With the proliferation of smartphones, tablets and other communication technologies, IT departments are increasingly facing the daunting task of keeping critical data safe and protecting its internal computer systems. In this article, we will go over some general thoughts to keep in mind when dealing with data safety among a mobile workforce.
Having a mobile workforce has many advantages. It can give you more flexibility in doing business, can offer incentives to employees, can utilize resources more efficiently and increases customer satisfaction as well as potentially shortening the sales cycle.
But it is important to remain cognizant of the potential for data loss and theft as a result of an increasingly changing and mobile workforce. Here are a few ideas to keep in mind when considering an overall data theft prevention strategy for your organization.
Evaluate Potential Sources of Data Loss
The first step is to find out the sources of any potential data leakage in your organization. While some are obvious, like computers, it is important to get specific in order to develop equally specific and tailor-made preventive solutions. Here are a few potential risks:
- Smartphones like the iPhone are becoming more ubiquitous and represent an important risk of data loss
- Tablets and laptops are by design, mobile, and therefore can be difficult to monitor at all times
- Online services including email, data storage, CRM and other essential business tools can also leak critical data to wandering eyes
- Storage devices like USB sticks, hard drives and dvd’s should also be part of any inclusive data prevention plan
These are not the only sources of data loss that exist but are some of the most important ones.
Manage Instead of Punish
Having a mobile workforce means that employees are more dependent on key technologies. But it also means that employees are more likely to use these technologies for personal use while on the road.

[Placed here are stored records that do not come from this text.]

import Summits.QuantumFields.YangMills.Theorems.UnitScaleTiltProp8ChartKernelFlatAssembly
import Summits.QuantumFields.YangMills.Theorems.UnitScaleTiltProp8ChartRemainderColumnLetter
import Summits.QuantumFields.YangMills.Theorems.BalabanUVNodesK0Stub1FlatChartRemainderP
import HarnessLib

/-!
# K0⁷ STUB 1 (`stub_prop8StepCoP13`), sub-target S4b «the (δ∕δA′)V pieces at objects» — **THE (157)♭ KERNEL ROW OF THE DOUBLE-BAR CHART's REMAINDER, GENERIC
# CARRIER `P` AND FIBRE `M_n(ℂ)`**: for every torus `P`, every nested family `D` (`D.k = k`) with the (2.2) collar, the (152) level weights
# `K0FlatCubeOpsTextP.IsLevWeight P k D w` and every `Y` of weighted size `≤ ρ` inside four k-free windows:
# `‖fderiv ℂ (chartLogFlat η D − D(chartLogFlat η D)(0)) Y (δ_b·M) (J,c)‖ ≤ Θ♭(d,L)·ρ·η·(L^J·(L^{−d})^J)·‖M‖`, `η = L^{−k}` — the `hentry` binder of this seat's
# `θ₀` socket `K0Stub1DtColumnSocket.h73t_of_kernelEntries` (p624155) for k0-s1-w4's ♭ road `Dfun♭ := chartLogFlat − D(chartLogFlat)(0)` (p624568 ∕ p623337)

Cell `pub-ymgap`, width seat `pub-ymgap-k0-s1-w2` g5 (CLAIM-1).  `--kind proof --supports stmt-QuantumFields-20541 --as helper`; count-neutral; def-free.
[15] = [Balaban1985Variational]; [B7] = [Balaban1985Averaging]; [B6] = [Balaban1984PropagatorsII].

WHY.  After k0-s1-w4's FILES 12′∕13 (`K0Stub1FlatChartRemainderP`, `…SectFWSlotAtRecordFlatChartClosed`) the ♭ W-slot of [15] (157)–(158) at the record displays
exactly ONE analytic letter: `θ₀`, the (73)ᵀ column letter of the transposed derivative `Dt` of `Dfun♭`.  This seat's `θ₀` socket (p624155) reduces it to (i) per-bond
KERNEL ENTRIES `‖fderiv ℂ Dfun♭ A′ (δ_b·a) t‖ ≤ Θ·r·κ(t,b)·‖a‖` and (ii) a weighted column sum of `κ`.  (i) is [B7] Prop. 5 (157) for print's double-bar functional.
The route `UnitScaleTilt` (cell `ym3-torus`) PROVED it: the engine `ChartKernelFlat.hasDerivAt_logTower_kernel_bound` is generic in `P` and in the matrix fibre `M_n(ℂ)`
(the (149)–(155) tower induction over the one-step double-bar maps, globally small log-field), and `ChartKernelFlatT3.kernel157_flat` reads it at the T³ carrier of a
`T3Family` with the fibre `M₂(ℂ)` through truncation to the read cone.  THIS FILE is the `P`-generic ∕ `M_n(ℂ)`-generic edition of that reading, for the K0 weights
`K0FlatCubeOpsTextP.IsLevWeight` (dag-k0-s1-w3), with dag-n07-w2's generic weighted read bound (`N07ChartRemainderP.weighted_read_bound_of_adm22`) and k0-s1-w4's generic
hCd♭ (`K0Stub1FlatChartRemainderP.differentiableOn_chartLogFlat_weightedBall_of_adm22`) in place of the route's T³ assembly theorems — same proof, ported and credited.

HOW (as in the T³ file).  Fix the index `i = (J, c)` and the direction `E = δ_b·M`.  Off the read set of `i` (both end-points of `b` in the `J`-blocks `c₋ ∪ c₊`) the
chart at `i` is constant along `Y + tE` (`chartLogFlat_add_of_vanish_on_read`) and so is its flat part (`fderiv_chartLogFlat_zero_apply` + `iterTube_single_eq_zero_of_not_reads`),
so the remainder's derivative vanishes (`fderiv_apply_eq_zero_of_const_line`).  On the read set, truncate `Y` to the read cone (`chartLogFlat_congr`): by the weighted read
bound the truncation has GLOBAL log-size `r₀ = L·ρ·L^{−J}` in `η`-units, the engine gives the derivative `ηL^J(Q_J E)(c) + k` of the log tower with
`‖k‖ ≤ (A′∕(1 − 2∕L − 1∕12))·(16L^J r₀)·(L^J(L^{−d})^J‖ηM‖)`, hCd♭ identifies it with `fderiv ℂ (chartLogFlat η D) Y E i` (uniqueness of the line derivative), and CERT-2
(`fderiv_chartLogFlat_zero_apply`) removes the tube part.

WHAT IS PROVED (sorry-free; no definition; axioms standard).  Letters: `ℓ := (d+2)L`, `A′ := (2560ℓ∕(400ℓ)⁻¹)·2d∕(L²(Lᵈ)⁻¹)`, `Θ♭ := 16·A′·L∕(1 − 2∕L − 1∕12)`,
`η := (L⁻¹)^k`, windows `W(ρ) :≡ 121600ℓ²Lρ ≤ 1 ∧ 51200ℓLρ ≤ 1 ∧ A′·16Lρ ≤ 1∕12 ∧ Lρ ≤ 1∕20` (functions of `d, L` only — k-UNIFORM).
* §1 `isOpen_levWeightedBall` (the weighted sup-ball is open).
* §2 ★★★ `kernel157_flat_P` — `P`, `Matrix n n ℂ`, nested `D` with `D.k = k`, `Adm22 D R′ M`, `2L ≤ R′M + 1`, `IsLevWeight P k D w`, `0 ≤ ρ`, `W(ρ)`, `w 1 b‖Y b‖ ≤ ρ`:
  `‖fderiv ℂ (fun A => chartLogFlat η D A − fderiv ℂ (chartLogFlat η D) 0 A) Y (Pi.single b M) i‖ ≤ Θ♭·ρ·η·(L^J·((Lᵈ)⁻¹)^J)·‖M‖` (`J = i.1.1`).
* §2 ★★ `kernel157_flat_P_eq_zero_of_not_reads` — the same derivative VANISHES when `i` does not read `b` (derivative locality; any `Y` in the hCd♭ ball).
* §3 ★★★ `hentry_flat_P` — the `hentry` binder of `K0Stub1DtColumnSocket.h73t_of_kernelEntries` VERBATIM (two-size hypotheses, `r < ε`) for
  `Dfun♭ := fun A => chartLogFlat η D A − (fderiv ℂ (chartLogFlat η D) 0) A`, ANY `ε` inside the windows `W(ε)`, with `Θ := Θ♭` and the ♭ KERNEL
  `κ♭(t,b) := if t reads b then η·(L^{J(t)}·((Lᵈ)⁻¹)^{J(t)}) else 0` — at an arbitrary `DecidableEq (PBond P 0)` instance (the socket's binder).
HONEST SCOPE.  A carrier∕fibre∕weights re-typing of the route `UnitScaleTilt`'s T³ reading of its own generic (157) engine (proof ported, credited BY NAME; engines of
dag-n07-w2 and k0-s1-w4 cited BY NAME); nothing of [15] Sects. D–F asserted; the column sum (ii) and the `θ₀` junction are the sequel (`…K0Stub1FlatChartTheta0AtRecord`);
`stub_prop8StepCoP13` ∕ K0⁷ NOT closed; N07 NOT discharged; no summit statement is proved by this seat; counts unmoved (28∕28 · 5∕27); one finite 𝕋⁴ programme at
fixed ε — R4 closes the conditional finite-𝕋⁴ rung `BalabanLadder.UV` only, never the summit; the YM mass gap (Clay) is NOT proved by any of this; nothing continuum ∕
ℝ⁴ ∕ OS.  No `sorry`, no `def`, no `instance`, no `notation`.

References: [B7] T. Bałaban, CMP **98** (1985) 17–51 (Prop. 5 (147)–(157) pp.40–42); [15] CMP **102** (1985) 277–309 ((44)–(48) p.285, (72)–(73) p.289, (152) p.301,
(156)–(157) p.302); [B6] CMP **96** (1984) 223–250 ((2.2)–(2.3) p.224).
-/

set_option autoImplicit false

noncomputable section

open scoped BigOperators Matrix.Norms.L2Operator
open NormedSpace Metric Filter Topology Set

namespace Summit.QuantumFields.YangMills.Theorems.K0Stub1FlatChartKernel157P

open Literature.MathematicalPhysics.QuantumFieldTheory.Balaban1983to89
open T4Continuum BlockAveraging MatrixLog
open LatticeFieldCalculus (bondAvg bondAvgIter)
open B5Eq118OneStroke (iterBlockOf)
open B6SectADomainsV1 (Domains)
open B6SectAOperatorsV1 (BondIdx)
open Summit.QuantumFields.YangMills.Theorems.FlatCubeOpsText (Adm22)
open Summit.QuantumFields.YangMills.Theorems.K0FlatCubeOpsTextP (IsLevWeight)
open Summit.QuantumFields.YangMills.Theorems.Prop8Chart (isUnit_exp_I_eta expCfg coe_expCfg)
open Summit.QuantumFields.YangMills.Theorems.Prop8ChartDoubleBar
open Summit.QuantumFields.YangMills.Theorems.ChartKernelTube
open Summit.QuantumFields.YangMills.Theorems.ChartKernelFlat (hasDerivAt_logTower_kernel_bound)
open Summit.QuantumFields.YangMills.BalabanUVNodes.N07ChartRemainderP (weighted_read_bound_of_adm22)
open Summit.QuantumFields.YangMills.Theorems.K0Stub1FlatChartRemainderP (differentiableOn_chartLogFlat_weightedBall_of_adm22)

variable {P : Params}

/-! ## §1  The weighted sup-ball is open -/

/-- The weighted sup-ball `{Y | ∀ b, w 1 b·‖Y b‖ < R}` of the level weights is open (finite intersection of open half-spaces), any normed fibre. [folklore] -/
theorem isOpen_levWeightedBall {V : Type*} [SeminormedAddCommGroup V] (w : ℕ → PBond P 0 → ℝ) (R : ℝ) :
    IsOpen {Y : PBond P 0 → V | ∀ b, w 1 b * ‖Y b‖ < R} := by
  have : {Y : PBond P 0 → V | ∀ b, w 1 b * ‖Y b‖ < R} = ⋂ b, {Y : PBond P 0 → V | w 1 b * ‖Y b‖ < R} := by ext Y; simp
  rw [this]
  exact isOpen_iInter_of_finite fun b => isOpen_lt (continuous_const.mul (continuous_apply b).norm) continuous_const

/-! ## §2  [B7] Prop. 5 (157) for the double-bar chart's remainder — generic `P`, fibre `M_n(ℂ)`, K0 level weights -/

section Main

variable {n : Type*} [Fintype n] [DecidableEq n] [Nonempty n]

Instead of having a no-use policy with regards to employee use of business assets for personal reasons, try to create specific policies for managing employee behavior.

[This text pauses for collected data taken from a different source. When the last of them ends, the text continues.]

import Summits.HubbardSuperconductivity.HubbardSuperconductivity.Theorems.AnisotropyChordTransferFibre3N1RowL2N06264

/-!
# Route `AnisotropyChord` / H0 rotor rung, LEVEL 2 row `N₁`: the cell `ν ∈ [0.006264, 0.006765]`, `a ∈ [0.65, 0.832]`

One cell of the ∀L ≥ 128 kernel certificate of the (KT-1″) trial-gap bound (piece A, stmt-HubbardSuperconductivity-23918), on the
column `colN06264` (brackets certified in `…N1RowL2N06264`): ★ `cellN06264A0650_n1 : n1CellCheckC colN06264 a₁ a₂ 2 (13/25) (30, 6) = true`
(the staged `RExpr` cell check of p2 g4–g5, one `decide`, ≈ 3 min), whence ★★ `trialGap_cellN06264A0650`: for every `L ≥ 128` and every
ground two-magnon profile with `ν = λ₂/θ² ∈ [783/125000, 1353/200000]` and `a = Δf(x̂) ∈ [13/20, 104/125]`:  `(13/25)·U ≤ N₁`
(`…N1RowCellSound.trialGap_of_cellCheck`).  Compiled-evaluator forecast of the certified ratio on this cell: see the proposal note.
Generated by p2 g5's cells/mkfiles.py (HOME/hubbard-h0-rotor-p2/cells/).
Prover seat `hubbard-h0-rotor-p2` g5; helper for piece A = stmt-HubbardSuperconductivity-23918 of rung 19089
(`--supports`, helper class).  Nothing here proves superconductivity in the Hubbard model; one kernel-certified piece of ONE
conditional reduction (the GM₃ ∀L certificate, Level-2 row `N₁`); the rotor TARGET as originally worded stays FALSE (g15 verdict).
Mathlib + the tree only; no sorry.
-/

set_option linter.dupNamespace false
set_option autoImplicit false

open Literature.Analysis.ValidatedNumerics

namespace Summit.HubbardSuperconductivity.HubbardSuperconductivity.Theorems.AnisotropyChord.Transfer.Fibre3.L2.N1

/-- ★ the staged `RExpr` cell check passes with `cmin = 13/25` on `a ∈ [13/20, 104/125]` over the column `colN06264`. -/
theorem cellN06264A0650_n1 : n1CellCheckC colN06264 ((13 : ℚ) / 20) ((104 : ℚ) / 125) 2 ((13 : ℚ) / 25) (30, 6) = true := by
  decide +kernel

/-- ★★ on this cell, for EVERY `L ≥ 128` and every ground profile: `(13/25)·U ≤ N₁`. -/
theorem trialGap_cellN06264A0650 (L : ℕ) [NeZero L] (hL : 128 ≤ L) {Δ lam2 : ℝ} {f : Tor L → ℝ} (hΔ0 : 0 ≤ Δ) (hΔ1 : Δ < 1)
    (hf : IsGroundTwoMagnon L Δ lam2 f)
    (hν1 : (6264 : ℝ) / 1000000 ≤ lam2 / (2 * Real.pi / L) ^ 2) (hν2 : lam2 / (2 * Real.pi / L) ^ 2 ≤ (6765 : ℝ) / 1000000)
    (ha1 : ((13 : ℝ) / 20) ≤ Δ * f (K1 L)) (ha2 : Δ * f (K1 L) ≤ ((104 : ℝ) / 125)) :
    ((13 : ℝ) / 25) * Uunit L Δ f ≤ trialGapN1 L Δ f := by
  have h := trialGap_of_cellCheck L colN06264 ((13 : ℚ) / 20) ((104 : ℚ) / 125) ((13 : ℚ) / 25) (30, 6) cellN06264A0650_n1 colN06264_check hL hΔ0 hΔ1 hf
    (by simpa [colN06264] using hν1) (by simpa [colN06264] using hν2) (by push_cast; simpa using ha1) (by push_cast; simpa using ha2)
  simpa using h

end Summit.HubbardSuperconductivity.HubbardSuperconductivity.Theorems.AnisotropyChord.Transfer.Fibre3.L2.N1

If an employee is on the road for 8 hours a day, it can be unrealistic to expect them not to use their computers, smartphones and tablets for personal reasons at least once time.
Protect Your Smartphones
Make sure your employee smartphones are password protected at all times. This does not mean your phone can’t be hacked if lost, but does provide extra security in the event that it is stolen.
The IT department should also have the ability to monitor smartphone activity, as much as feasible, as well as the ability to perform a clean wipe remotely in order to delete sensitive information as quickly as possible. Many smartphones now support remote deletions or remote management in one shape or the other.
CRM Services and Security
If your employees use CRM services like Salesforce.com or others, then this needs to be considered as part of an overall security strategy. Consider limiting the access to reports to only these employees that require it.
If the CRM service supports it, assign different user profiles with varying degrees of access in order to limit the potential of data loss. This way, you can selectively allow access to reporting, API integration, exporting or any other action you deem potentially risky.
Cloud Storage Services
Remote file storage services like Dropbox are very popular but can add additional risk for losing your important data. A recent Guardian article details some of the risks involved with this particular service, but risks can be equally applied to other services as well.
If you are a user of cloud storage devices, then make sure you examine which data is stored and shared and in which way.
Data Loss and Physical Devices
USB memory sticks and portable hard drives also need to be accounted for. A detailed record needs to be diligently kept of the number of devices that are in possession by employees as well a summary of their content. Consider numbering the physical devices and performing period checks to ensure optimal security.
Common Sense Approach
Sometimes, having a common sense approach can do wonders for data security. It’s important to speak with employees not only to inform them of the importance of data security but to also gauge their level of active interest and/or knowledge of the various issues affecting security.
Finally, it goes without saying that any data security program will need to be deliberate and continuously revisited for optimal effectiveness. Any successful plan needs to see the employees become active participants in order to maximize the applicability of security policies across the organization.
Having a mobile workforce is a strength for any organization and allows it to become more agile and respond to internal and external factors more quickly. Having a well thought out and thorough plan for securing critical data is a necessity in order to avoid major breaches of information. Hopefully, these tips will help you get started in the right direction.